Stored data entries
[Start of section]
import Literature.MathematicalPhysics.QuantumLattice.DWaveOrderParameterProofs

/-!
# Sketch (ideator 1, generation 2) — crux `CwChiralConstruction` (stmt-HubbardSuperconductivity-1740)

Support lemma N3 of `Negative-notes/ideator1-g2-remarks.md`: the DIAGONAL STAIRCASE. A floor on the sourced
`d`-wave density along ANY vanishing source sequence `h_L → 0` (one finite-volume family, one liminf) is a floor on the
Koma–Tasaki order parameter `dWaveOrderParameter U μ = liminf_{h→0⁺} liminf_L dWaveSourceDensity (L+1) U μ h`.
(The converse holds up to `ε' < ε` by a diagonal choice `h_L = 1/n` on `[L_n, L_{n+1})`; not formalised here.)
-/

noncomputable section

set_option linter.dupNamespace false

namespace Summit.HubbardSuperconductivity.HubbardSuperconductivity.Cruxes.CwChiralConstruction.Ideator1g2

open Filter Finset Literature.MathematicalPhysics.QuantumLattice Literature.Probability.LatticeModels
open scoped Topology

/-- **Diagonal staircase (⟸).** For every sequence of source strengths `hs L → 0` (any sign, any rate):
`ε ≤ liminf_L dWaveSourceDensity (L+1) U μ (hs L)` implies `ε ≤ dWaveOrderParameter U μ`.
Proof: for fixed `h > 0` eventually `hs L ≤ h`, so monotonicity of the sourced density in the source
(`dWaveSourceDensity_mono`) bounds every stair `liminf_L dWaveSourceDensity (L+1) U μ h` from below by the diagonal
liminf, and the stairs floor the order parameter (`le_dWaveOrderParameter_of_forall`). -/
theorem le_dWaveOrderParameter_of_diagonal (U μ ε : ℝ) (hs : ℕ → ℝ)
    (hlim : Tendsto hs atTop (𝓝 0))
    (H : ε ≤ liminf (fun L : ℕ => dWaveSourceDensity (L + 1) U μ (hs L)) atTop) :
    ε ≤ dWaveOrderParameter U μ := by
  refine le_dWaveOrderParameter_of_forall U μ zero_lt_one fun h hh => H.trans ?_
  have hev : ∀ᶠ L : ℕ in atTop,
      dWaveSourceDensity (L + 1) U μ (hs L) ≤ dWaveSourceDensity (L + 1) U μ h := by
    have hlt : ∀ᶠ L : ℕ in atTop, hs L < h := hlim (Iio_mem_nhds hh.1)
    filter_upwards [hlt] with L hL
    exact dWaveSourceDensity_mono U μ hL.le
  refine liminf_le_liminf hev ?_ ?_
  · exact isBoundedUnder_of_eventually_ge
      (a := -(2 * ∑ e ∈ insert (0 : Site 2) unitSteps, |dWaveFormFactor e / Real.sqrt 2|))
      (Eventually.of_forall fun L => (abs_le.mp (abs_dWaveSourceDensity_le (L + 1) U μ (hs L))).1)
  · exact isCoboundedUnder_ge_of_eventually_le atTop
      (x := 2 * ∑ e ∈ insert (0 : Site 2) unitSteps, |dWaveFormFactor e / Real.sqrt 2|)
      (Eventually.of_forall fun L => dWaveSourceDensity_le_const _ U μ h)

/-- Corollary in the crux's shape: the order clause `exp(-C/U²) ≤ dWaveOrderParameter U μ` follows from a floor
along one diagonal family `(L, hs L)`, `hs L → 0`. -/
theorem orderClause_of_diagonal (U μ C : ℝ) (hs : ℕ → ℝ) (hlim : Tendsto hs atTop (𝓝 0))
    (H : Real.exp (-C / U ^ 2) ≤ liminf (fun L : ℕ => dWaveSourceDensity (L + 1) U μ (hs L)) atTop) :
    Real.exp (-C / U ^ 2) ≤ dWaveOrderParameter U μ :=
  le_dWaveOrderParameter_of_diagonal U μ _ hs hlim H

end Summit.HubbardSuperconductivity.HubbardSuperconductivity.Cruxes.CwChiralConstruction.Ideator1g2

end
[End of section]
[Start of section]
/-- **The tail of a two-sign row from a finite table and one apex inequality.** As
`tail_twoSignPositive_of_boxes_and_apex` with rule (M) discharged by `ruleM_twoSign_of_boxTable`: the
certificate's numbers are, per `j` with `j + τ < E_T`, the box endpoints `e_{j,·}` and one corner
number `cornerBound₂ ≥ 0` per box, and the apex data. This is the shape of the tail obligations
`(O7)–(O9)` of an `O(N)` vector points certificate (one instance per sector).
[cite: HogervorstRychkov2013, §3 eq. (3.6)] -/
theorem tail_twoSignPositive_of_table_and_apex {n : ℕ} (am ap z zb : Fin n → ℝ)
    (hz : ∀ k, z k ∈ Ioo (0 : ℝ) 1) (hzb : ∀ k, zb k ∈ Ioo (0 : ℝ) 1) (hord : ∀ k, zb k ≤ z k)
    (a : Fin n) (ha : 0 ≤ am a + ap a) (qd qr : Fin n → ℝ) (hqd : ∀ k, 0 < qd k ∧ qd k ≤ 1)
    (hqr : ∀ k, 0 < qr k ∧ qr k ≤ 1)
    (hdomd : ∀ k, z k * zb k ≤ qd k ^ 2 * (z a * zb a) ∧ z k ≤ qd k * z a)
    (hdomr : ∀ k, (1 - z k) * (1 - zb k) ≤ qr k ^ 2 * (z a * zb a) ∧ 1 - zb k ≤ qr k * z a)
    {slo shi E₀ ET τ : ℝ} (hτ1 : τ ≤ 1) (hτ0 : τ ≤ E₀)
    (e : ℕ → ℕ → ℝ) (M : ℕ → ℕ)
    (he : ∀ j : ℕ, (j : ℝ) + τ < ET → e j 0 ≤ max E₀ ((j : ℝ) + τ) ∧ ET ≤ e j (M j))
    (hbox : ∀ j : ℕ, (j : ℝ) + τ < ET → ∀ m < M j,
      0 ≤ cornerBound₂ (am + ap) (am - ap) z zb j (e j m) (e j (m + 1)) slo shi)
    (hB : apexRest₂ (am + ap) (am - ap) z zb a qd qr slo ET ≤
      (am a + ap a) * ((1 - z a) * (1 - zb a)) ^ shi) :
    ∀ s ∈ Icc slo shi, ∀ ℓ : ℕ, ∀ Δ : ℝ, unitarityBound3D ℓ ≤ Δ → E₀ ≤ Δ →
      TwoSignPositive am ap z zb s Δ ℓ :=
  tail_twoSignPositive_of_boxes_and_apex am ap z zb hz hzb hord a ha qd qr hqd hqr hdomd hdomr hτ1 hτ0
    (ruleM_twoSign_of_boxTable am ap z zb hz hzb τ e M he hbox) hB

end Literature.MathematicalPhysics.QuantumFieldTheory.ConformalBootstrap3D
[End of section]
» WORK ORDER
Retype, exactly and in full, the lines above from the one containing "refine liminf_le_liminf hev ?_ ?_" through the one containing "Real.exp (-C / U ^ 2) ≤ dWaveOrderParameter".

» THE COMPLETED TASK
  refine liminf_le_liminf hev ?_ ?_
  · exact isBoundedUnder_of_eventually_ge
      (a := -(2 * ∑ e ∈ insert (0 : Site 2) unitSteps, |dWaveFormFactor e / Real.sqrt 2|))
      (Eventually.of_forall fun L => (abs_le.mp (abs_dWaveSourceDensity_le (L + 1) U μ (hs L))).1)
  · exact isCoboundedUnder_ge_of_eventually_le atTop
      (x := 2 * ∑ e ∈ insert (0 : Site 2) unitSteps, |dWaveFormFactor e / Real.sqrt 2|)
      (Eventually.of_forall fun L => dWaveSourceDensity_le_const _ U μ h)

/-- Corollary in the crux's shape: the order clause `exp(-C/U²) ≤ dWaveOrderParameter U μ` follows from a floor
along one diagonal family `(L, hs L)`, `hs L → 0`. -/
theorem orderClause_of_diagonal (U μ C : ℝ) (hs : ℕ → ℝ) (hlim : Tendsto hs atTop (𝓝 0))
    (H : Real.exp (-C / U ^ 2) ≤ liminf (fun L : ℕ => dWaveSourceDensity (L + 1) U μ (hs L)) atTop) :
    Real.exp (-C / U ^ 2) ≤ dWaveOrderParameter U μ :=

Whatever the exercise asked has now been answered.